= Wakeman Sound =

Sound in British Columbia

Wakeman Sound is a sound on the South Coast of British Columbia, Canada, located in the area north of the Broughton Archipelago, which lies on the north side of Queen Charlotte Strait, on the northeast side of Broughton Island. It is a sidewater opening of and opening north off Kingcome Inlet.

It is the traditional home of the Haxwa'mis, who are a part of the Kwakwakaʼwakw. The Haxwa'mis people amalgamated with the Kwikwasut'inuxw and are known as the Ḵwiḵwa̱sut'inux̱w Ha̱xwa'mis First Nation.

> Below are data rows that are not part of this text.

import Mathlib
import Summits.ResolutionOfSingularities.ResolutionOfSingularities.Theorems.WeightedInvariantLocalWeightedDropWildMonicFlagNnDefs

/-!
# `WeightedInvariant.LocalWeightedDrop`, line `hasse-ridge-face-selection`, S3ρ sub-stub S3ρD `stub_wildMonicSurfaceDescent`:
# the LEXICOGRAPHIC DROP of the flag pair `(d_𝓕, n_𝓕)` in Perlega's cases (2) and (3) of Prop. 9.1.4, on point sets

Crux item stmt-ResolutionOfSingularities-8899 `LocalWeightedDrop` (route `ResolutionOfSingularities/WeightedInvariant`), engine of the
door `HypersurfaceCentreConstruction` stmt-ResolutionOfSingularities-19897.  [OURS · L1 W4.3, chain w43, res-L1-w43-stub-5 = seat
res-D-pv-056, third seat on S3ρ; glue for the assembly (C9) and for D-0 (res-L1-w43-stub-3) over `…WildMonicFlagN1Transport` (p502818),
`…WildMonicFlagNnTransport` (p504642) and `…WildMonicFlagNnDefs` (p506745).  MODEL: Perlega, arXiv:2011.14443, Ch. 9 Prop. 9.1.4 cases
(2) «n_𝓖 = 0, t ≠ 0, E = V(xy)» and (3) «n_𝓖 ≥ 1, D_𝓖 ≠ D_new»; nothing here is a statement of H. Hironaka's manuscript; OUR lemmas.]

The measure of S3ρD compares flag values LEXICOGRAPHICALLY: `(d, n, s)`.  This file spells the two comparisons that need no cleanness:
* `lexPair_lt_case2` — CASE (2) (kangaroo direction, both boundary components lost): the coordinate flag of the successor (tangency `0`,
  residual order `dRes {0} (psi L '' N)`) against the `n = 1` flag of the sheared source (value `(dFlagN L 1 N, 1)`): whenever the source
  flag is NON-DEGENERATE (`dFlagN L 1 N = initHeight 1 N`, i.e. not in Perlega's `d_𝓕 = −1` convention — the degenerate case is Lemma
  9.1.3, `…FlagN1Transport.termSR_shape_of_lost_image_psi` / `…FlagN1TermMono`), the pair drops: `d′ < d ∨ (d′ = d ∧ 0 < 1)`;
* `lexPair_lt_case3` — CASE (3) (the new point stays on a tangent flag's curve): `(dFlagN L n (psi L '' N), n) <lex (dFlagN L (n+1) N, n+1)`
  with EQUAL first components (`dFlagN_image_psi`);
* `lexTriple_lt_of_pair_lt` — a pair drop is a triple drop for any third components (the `s`-entries, `0` for tangent flags).
AI-written; gate-accepted means sorry-free with standard axioms, not refereed.
-/

set_option linter.dupNamespace false -- mandated namespace of this single-conjunct summit

namespace Summit.ResolutionOfSingularities.ResolutionOfSingularities.Theorems

namespace WildMonic

open MonicDescent

variable {N : Set (Fin 2 →₀ ℕ)} {L : ℕ}

/-- CASE (2) OF PROP. 9.1.4 (pair form).  After a kangaroo-direction point step the successor's coordinate flag (`n = 0`, residual order
`dRes {0} (psi L '' N)`) lies lexicographically below the source's `n = 1` flag `(dFlagN L 1 N, 1)` as soon as that flag is non-degenerate
(`dFlagN L 1 N = initHeight 1 N`). -/
theorem lexPair_lt_case2 (hN : N.Nonempty) (hL : ∀ P ∈ N, L ≤ P 0 + P 1) (hnd : dFlagN L 1 N = initHeight 1 N) :
    dRes {0} (psi L '' N) < dFlagN L 1 N ∨ (dRes {0} (psi L '' N) = dFlagN L 1 N ∧ (0 : ℕ) < 1) := by
  have h : dRes {0} (psi L '' N) ≤ dFlagN L 1 N := by
    rw [hnd, initHeight_one_eq_gammaL]
    exact dRes_lost_image_psi_le_gammaL hN hL
  rcases h.lt_or_eq with hlt | heq
  · exact Or.inl hlt
  · exact Or.inr ⟨heq, Nat.one_pos⟩

/-- CASE (2), `Prod.Lex` form on `ℕ × ℕ`. -/
theorem prodLex_lt_case2 (hN : N.Nonempty) (hL : ∀ P ∈ N, L ≤ P 0 + P 1) (hnd : dFlagN L 1 N = initHeight 1 N) :
    Prod.Lex (· < ·) (· < ·) (dRes {0} (psi L '' N), 0) (dFlagN L 1 N, 1) := by
  rcases lexPair_lt_case2 hN hL hnd with hlt | ⟨heq, h01⟩
  · exact Prod.Lex.left _ _ hlt
  · rw [heq]; exact Prod.Lex.right _ h01

/-- CASE (3) OF PROP. 9.1.4 (pair form).  When the new point stays on the curve of a tangent flag of tangency `n + 1`, the induced flag has
tangency `n` and THE SAME `d`, so the pair drops in the second component. -/
theorem lexPair_lt_case3 (n : ℕ) (hN : N.Nonempty) (hL : ∀ P ∈ N, L ≤ P 0 + P 1) :
    dFlagN L n (psi L '' N) = dFlagN L (n + 1) N ∧ n < n + 1 :=
  ⟨dFlagN_image_psi n hN hL, Nat.lt_succ_self n⟩

/-- CASE (3), `Prod.Lex` form on `ℕ × ℕ`. -/
theorem prodLex_lt_case3 (n : ℕ) (hN : N.Nonempty) (hL : ∀ P ∈ N, L ≤ P 0 + P 1) :
    Prod.Lex (· < ·) (· < ·) (dFlagN L n (psi L '' N), n) (dFlagN L (n + 1) N, n + 1) := by
  rw [(lexPair_lt_case3 n hN hL).1]
  exact Prod.Lex.right _ (Nat.lt_succ_self n)

/-- A drop of the pair `(d, n)` is a drop of the triple `(d, n, s)` whatever the third components are. -/
theorem lexTriple_lt_of_pair_lt {α : Type*} [LT α] {d d' n n' : ℕ} (s s' : α)
    (h : Prod.Lex (· < ·) (· < ·) (d', n') (d, n)) :
    Prod.Lex (· < ·) (Prod.Lex (· < ·) (· < ·)) (d', (n', s')) (d, (n, s)) := by
  rcases h with ⟨_, _, hlt⟩ | ⟨_, hlt⟩
  · exact Prod.Lex.left _ _ hlt
  · exact Prod.Lex.right _ (Prod.Lex.left _ _ hlt)

end WildMonic

end Summit.ResolutionOfSingularities.ResolutionOfSingularities.Theorems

==Indian reserves and villages==
Alalco Indian Reserve No. 8 is at the mouth of the Wakeman River into Wakeman Sound, on its west shore, which is on the site of Okwialis, a former village of the Haxwa'mis, also spelled huxwiay'lis and Atlalko. To the south, on the shore of Wakeman Sound, is Dug-da-myse Indian Reserve No. 12,, and to the south of that is another Indian reserve, Kyidagwis Indian Reserve No. 2.

==Surrounding terrain==
Mount Benedict is located on the east side of the sound while Perpendicular Mountain is located immediately northwest of the head of the sound. Mount Beckford is located on the west side of the sound near its opening. Southeast of it is Elizabeth Cone. In between those two is Mount Pasmore. On the other side of the sound, above its entrance, is Mount Plowden. North of it on the east side of the sound is Mount Walter.